Un patient sur 20 serait victime d’une erreur médicale évitable

Selon une méta-analyse portant sur plus de 300 000 patients, la moitié des fautes médicales commises peuvent être évitées. La plupart sont liées à des erreurs de traitements.

Plus d’une personne sur dix est blessée au cours de soins médicaux. Et parmi ces erreurs, 12 % ont même entraîné l’invalidité permanente ou le décès d’un patient. Pourtant, la moitié de ces blessures pourraient être prévenues, selon une étude britannique publiée dans le British Medical Journal le 17 juillet dernier.

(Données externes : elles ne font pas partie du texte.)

import Literature.AnabelianGeometry.SemiGraphs.PSCTwoComponentAffinePointedEdges
import HarnessLib

/-!
# [CombGC] Prop. 1.2 (i), edge-like case, at two-component data with one UNMARKED component

Mochizuki, *A combinatorial version of the Grothendieck conjecture* [CombGC] §1, Prop. 1.2 (i) p. 8
[cite: MochizukiCombGC2007, Prop 1.2(i) p.8].  PROOF-ONLY sequel (abc-iut-f-164 gen 2; row F-0459) to
`PSCTwoComponentAffinePointedEdges.lean`.  The data of TWO-COMPONENT AFFINE SHAPE (see
`PSCTwoComponentAffineShape.lean`: `C₀ ∪_ν C₁` glued at one node over a pro-`Σ` completion
`ι : Γ_{g,r} → Π`; cusps `s ≤ j` on `C₀`, `j < s` on `C₁`; `Π_ν = closure ι⟨ε⟩`) are treated here in the
remaining case **`s = 0`: the component `C₁` carries NO marked point** (a closed curve of genus
`g − g₀ ≥ 1` by stability) and `C₀` carries all `r ≥ 1` of them (`2g₀ + r ≥ 2`).  Up to relabelling the two
blocks of handles this covers every pointed stable curve with two components, one node and at least one
marked point, one component unmarked — e.g. a one-pointed genus-2 curve degenerating to two elliptic curves
meeting at a node, the marked point on one of them.

## The argument

No cusp lies on `C₁`, so "node versus cusp `c_j`" (kill `c_j` but no power of `ε`) is never abelian: with
a second marked point `c_k` it is the Heisenberg quotient with the active handle on `C₁` and `c_k ↦ Z⁻¹`
(`ε ↦ Z⁻¹`); with a single marked point BOTH a handle of `C₀` (`↦ (X, Y)`, commutator `Z`) and a handle
of `C₁` (`↦ (Y, X)`, commutator `Z⁻¹`) are active and every cusp `↦ 1`
(`PuncturedSurfaceGroup.exists_hom_two_handles`: the relator maps to `Z · Z⁻¹ = 1` because the commutators
are CENTRAL — the handle part of the relator is computed in the centre; centrality of `Z` in the Heisenberg
group is `Heisenberg.exists_heisenbergTriple_central`), so `ε ↦ Z`.  "Cusp versus node" is the two-cusp
character `c_j ↦ 1, c_k ↦ −1` (`ε ↦ 0`) or, for a single marked point, the Heisenberg quotient
`(a_0, b_0) ↦ (X, Y)`, `c_j ↦ Z⁻¹` (`ε ↦ Z⁻¹Z = 1`); cusp versus cusp is malnormality.  Result:
`edgeLikeOpenInterDeterminesEdge_of_twoComponentUnmarked`.  Shape instances are consistency evidence for
the typed schema; nothing here takes a side on [IUTchIII] Cor. 3.12.
-/

noncomputable section

open Multiplicative

/-! ### The Heisenberg triple with centrality -/

namespace Literature.AnabelianGeometry.SemiGraphs.Heisenberg

open SemidirectProduct

/-- **A Heisenberg triple with central commutator**: in `H_q = (ℤ/q × ℤ/q) ⋊_φ ℤ/q` (`φ` the shear
action of `exists_shearAction`) the elements `X = (0; 1)`, `Y = ((1,0); 0)`, `Z = ((0,1); 0)` satisfy
`X Y X⁻¹ Y⁻¹ = Z`, `Z` is CENTRAL, `Z^m = 1 ↔ q ∣ m`, and `|H_q| = q³`.
[cite: MochizukiSemiAnbd2006, Ex. 2.10 p.31] -/
theorem exists_heisenbergTriple_central (q : ℕ) :
    ∃ (φ : Multiplicative (ZMod q) →* MulAut (Multiplicative (ZMod q × ZMod q)))
      (X Y Z : Multiplicative (ZMod q × ZMod q) ⋊[φ] Multiplicative (ZMod q)),
      X * Y * X⁻¹ * Y⁻¹ = Z ∧ Z ∈ Subgroup.center (Multiplicative (ZMod q × ZMod q) ⋊[φ] Multiplicative (ZMod q)) ∧
        (∀ m : ℕ, Z ^ m = 1 ↔ q ∣ m) ∧ Nat.card (Multiplicative (ZMod q × ZMod q) ⋊[φ] Multiplicative (ZMod q)) = q ^ 3 := by
  obtain ⟨φ, hφ⟩ := exists_shearAction q
  refine ⟨φ, inr (ofAdd 1), inl (ofAdd (1, 0)), inl (ofAdd (0, 1)), ?_, ?_, fun m => ?_, ?_⟩
  · have h1 : (inr (ofAdd (1 : ZMod q)) : Multiplicative (ZMod q × ZMod q) ⋊[φ] Multiplicative (ZMod q)) *
        inl (ofAdd (1, 0)) * (inr (ofAdd 1))⁻¹ = inl (ofAdd (1, 1)) := by
      rw [← map_inv, ← inl_aut, hφ]
      simp
    rw [h1, ← map_inv, ← map_mul, inl_inj, ← ofAdd_neg, ← ofAdd_add]
    simp
  · refine Subgroup.mem_center_iff.mpr fun w => SemidirectProduct.ext ?_ ?_
    · rw [mul_left, mul_left, left_inl, right_inl, map_one, MulAut.one_apply, hφ, mul_comm]
      simp
    · rw [mul_right, mul_right, right_inl, mul_one, one_mul]
  · rw [← map_pow, ← (inl : _ →* Multiplicative (ZMod q × ZMod q) ⋊[φ] Multiplicative (ZMod q)).map_one, inl_inj,
      ← ofAdd_nsmul, ← ofAdd_zero, ofAdd.apply_eq_iff_eq, Prod.smul_mk, smul_zero, nsmul_eq_mul,
      mul_one, Prod.mk_eq_zero, eq_self_iff_true, true_and, ZMod.natCast_eq_zero_iff]
  · rw [SemidirectProduct.card, Nat.card_congr (toAdd : Multiplicative (ZMod q × ZMod q) ≃ _),
      Nat.card_congr (toAdd : Multiplicative (ZMod q) ≃ _), Nat.card_prod, Nat.card_zmod]
    ring

end Literature.AnabelianGeometry.SemiGraphs.Heisenberg

/-! ### Homomorphisms of `Γ_{g,r}` with two active handles and central commutator -/

namespace Literature.GroupTheory.CombinatorialGroupTheory.PuncturedSurfaceGroup

variable {g r : ℕ}

/-- In a list without duplicates, a product whose factors are `1` except at one entry equals that
factor. [folklore] -/
private theorem prod_map_finRange_single' {M : Type*} [Monoid M] {n : ℕ} (i₀ : Fin n) (F : Fin n → M)
    (hF : ∀ i, i ≠ i₀ → F i = 1) : ((List.finRange n).map F).prod = F i₀ := by
  rw [List.prod_map_eq_pow_single i₀ F (fun i hi _ => hF i hi),
    List.count_eq_one_of_mem (List.nodup_finRange n) (List.mem_finRange i₀), pow_one]

open scoped IsMulCommutative in
/-- **Homomorphisms `Γ_{g,r} → Q` with two active handles**: for `X, Y ∈ Q` whose commutator
`X Y X⁻¹ Y⁻¹` is CENTRAL and handles `i₁ ≠ i₂`, there is `ψ : Γ_{g,r} → Q` with
`(a_{i₁}, b_{i₁}) ↦ (X, Y)`, `(a_{i₂}, b_{i₂}) ↦ (Y, X)` and every other generator `↦ 1` — the relator
maps to `[X,Y] · [Y,X] = 1` (the handle part is a product of central elements, computed in the commutative
group `Z(Q)`, Mathlib's scoped `IsMulCommutative` instances). [cite: MochizukiSemiAnbd2006, Ex. 2.10 p.31] -/
theorem exists_hom_two_handles {Q : Type*} [Group Q] (i₁ i₂ : Fin g) (h12 : i₁ ≠ i₂) (X Y : Q)
    (hZ : X * Y * X⁻¹ * Y⁻¹ ∈ Subgroup.center Q) :
    ∃ ψ : PuncturedSurfaceGroup g r →* Q, ψ (a i₁) = X ∧ ψ (b i₁) = Y ∧ ψ (a i₂) = Y ∧ ψ (b i₂) = X ∧
      (∀ i, i ≠ i₁ → i ≠ i₂ → ψ (a i) = 1 ∧ ψ (b i) = 1) ∧ ∀ j, ψ (c j) = 1 := by
  classical
  have h21 : i₂ ≠ i₁ := fun h => h12 h.symm
  let f : puncturedSurfaceGen g r → Q :=
    Sum.elim (fun p => if p.1 = i₁ then (if p.2 then Y else X)
      else if p.1 = i₂ then (if p.2 then X else Y) else 1) fun _ => 1
  -- the handle commutators, as elements of the centre
  let F' : Fin g → Subgroup.center Q := fun i =>
    if i = i₁ then ⟨X * Y * X⁻¹ * Y⁻¹, hZ⟩ else if i = i₂ then ⟨X * Y * X⁻¹ * Y⁻¹, hZ⟩⁻¹ else 1
  have hF : ∀ i : Fin g, f (Sum.inl (i, false)) * f (Sum.inl (i, true)) * (f (Sum.inl (i, false)))⁻¹ *
      (f (Sum.inl (i, true)))⁻¹ = ((F' i : Subgroup.center Q) : Q) := by
    intro i
    by_cases h1 : i = i₁
    · simp [f, F', h1]
    · by_cases h2 : i = i₂
      · simp [f, F', h2, h21, mul_assoc]
      · simp [f, F', h1, h2]
  have hrel : ∀ v ∈ ({relator g r} : Set (FreeGroup (puncturedSurfaceGen g r))),
      FreeGroup.lift f v = 1 := by
    intro v hv
    rw [Set.mem_singleton_iff] at hv
    subst hv
    simp only [relator, map_mul, map_list_prod, List.map_map, Function.comp_def, map_inv, genA, genB,
      genC, FreeGroup.lift_apply_of]
    have h1 : ((List.finRange g).map fun i => f (Sum.inl (i, false)) * f (Sum.inl (i, true)) *
        (f (Sum.inl (i, false)))⁻¹ * (f (Sum.inl (i, true)))⁻¹).prod = 1 := by
      simp only [hF]
      rw [show (fun i => ((F' i : Subgroup.center Q) : Q)) = (Subgroup.center Q).subtype ∘ F' from rfl,
        ← List.map_map, ← map_list_prod, ← Fin.prod_univ_def F',
        Finset.prod_eq_mul i₁ i₂ h12 (fun i _ hi => by simp [F', hi.1, hi.2])
          (fun h => absurd (Finset.mem_univ _) h) (fun h => absurd (Finset.mem_univ _) h)]
      simp [F', h21]
    have h2 : ((List.finRange r).map fun k => f (Sum.inr k)).prod = 1 :=
      List.prod_eq_one fun y hy => by
        obtain ⟨k, -, rfl⟩ := List.mem_map.mp hy
        rfl
    rw [h1, h2, one_mul]
  refine ⟨PresentedGroup.toGroup hrel, ?_, ?_, ?_, ?_, fun i hi1 hi2 => ⟨?_, ?_⟩, fun j => ?_⟩
  · rw [a, PresentedGroup.toGroup.of]; simp [f]
  · rw [b, PresentedGroup.toGroup.of]; simp [f]
  · rw [a, PresentedGroup.toGroup.of]; simp [f, h21]
  · rw [b, PresentedGroup.toGroup.of]; simp [f, h21]
  · rw [a, PresentedGroup.toGroup.of]; simp [f, hi1, hi2]
  · rw [b, PresentedGroup.toGroup.of]; simp [f, hi1, hi2]
  · rw [c, PresentedGroup.toGroup.of]; rfl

C’est l’analyse de 70 rapports portant sur 337 025 patients qui a mis en évidence la gravité du problème. Au total, 28 150 ont été victimes d’incidents préjudiciables pour leur santé, dont 15 419 auraient pu être évitées, ont estimé les chercheurs de l’Université de Manchester (Royaume-Uni). Plus précisément, 49 % des dommages rapportés étaient considérés comme « légers », 36 % comme « modérés » et 12 % comme « graves ».
8 milliards d’euros de coups supplémentaires

La plupart des incidents sont en fait liés à la prescription de médicaments ou de traitements inadaptés (à cause d’une allergie, par exemple), puis qu’ils représentaient 49 % des torts enregistrés. Les blessures liées aux procédures invasives (interventions chirurgicales) en représentaient 23 %, les infections liées aux soins de santé et les diagnostics erronés tous deux 16 %. Les erreurs médicales évitables étaient par ailleurs plus courantes dans les unités de chirurgie et de soins intensifs que dans les centres hospitaliers. Au contraire, elles étaient plus faibles dans les unités obstétriques.

« Les dommages évitables aux patients pourrait entraîner des améliorations significatives des soins médicaux et des économies considérables pour les systèmes de soins de santé du monde entier », assurent les auteurs de l’étude. Selon leurs estimations, rien qu’aux États-Unis, ils sont responsables de 9,3 milliards de dollars (8,3 milliards d’euros) de coûts supplémentaires par an pour les prestataires de santé.
Pas de solution miracle

Cette étude rappelle « à quel point les préjudices médicaux [prévalent] dans tous les systèmes de santé et, plus important encore, [attire] l’attention sur ce qu’il [est] potentiellement possible d’éviter », soulignent des experts de la London School of Economics (Royaume-Uni) et de la Harvard Medical School (Ctats-Unis) dans un éditorial l’accompagnant. Ils demandent à ce que les « quasi-accidents » soient recensés de façon systématique, afin de « donner aux patients les moyens de garantir un système de santé sûr et efficace ».

Mais il n’y n’existe d’après eux pas de solution miracle pour les réduire. Pour Tami Minnier, responsable de la qualité du centre médical de l’Université de Pittsburgh interrogée par la NBC, cela nécessite une combinaison de gestes de la part du patient et du personnel, une gestion cohérente et, parfois, d’user de nouvelles technologies plus sûres.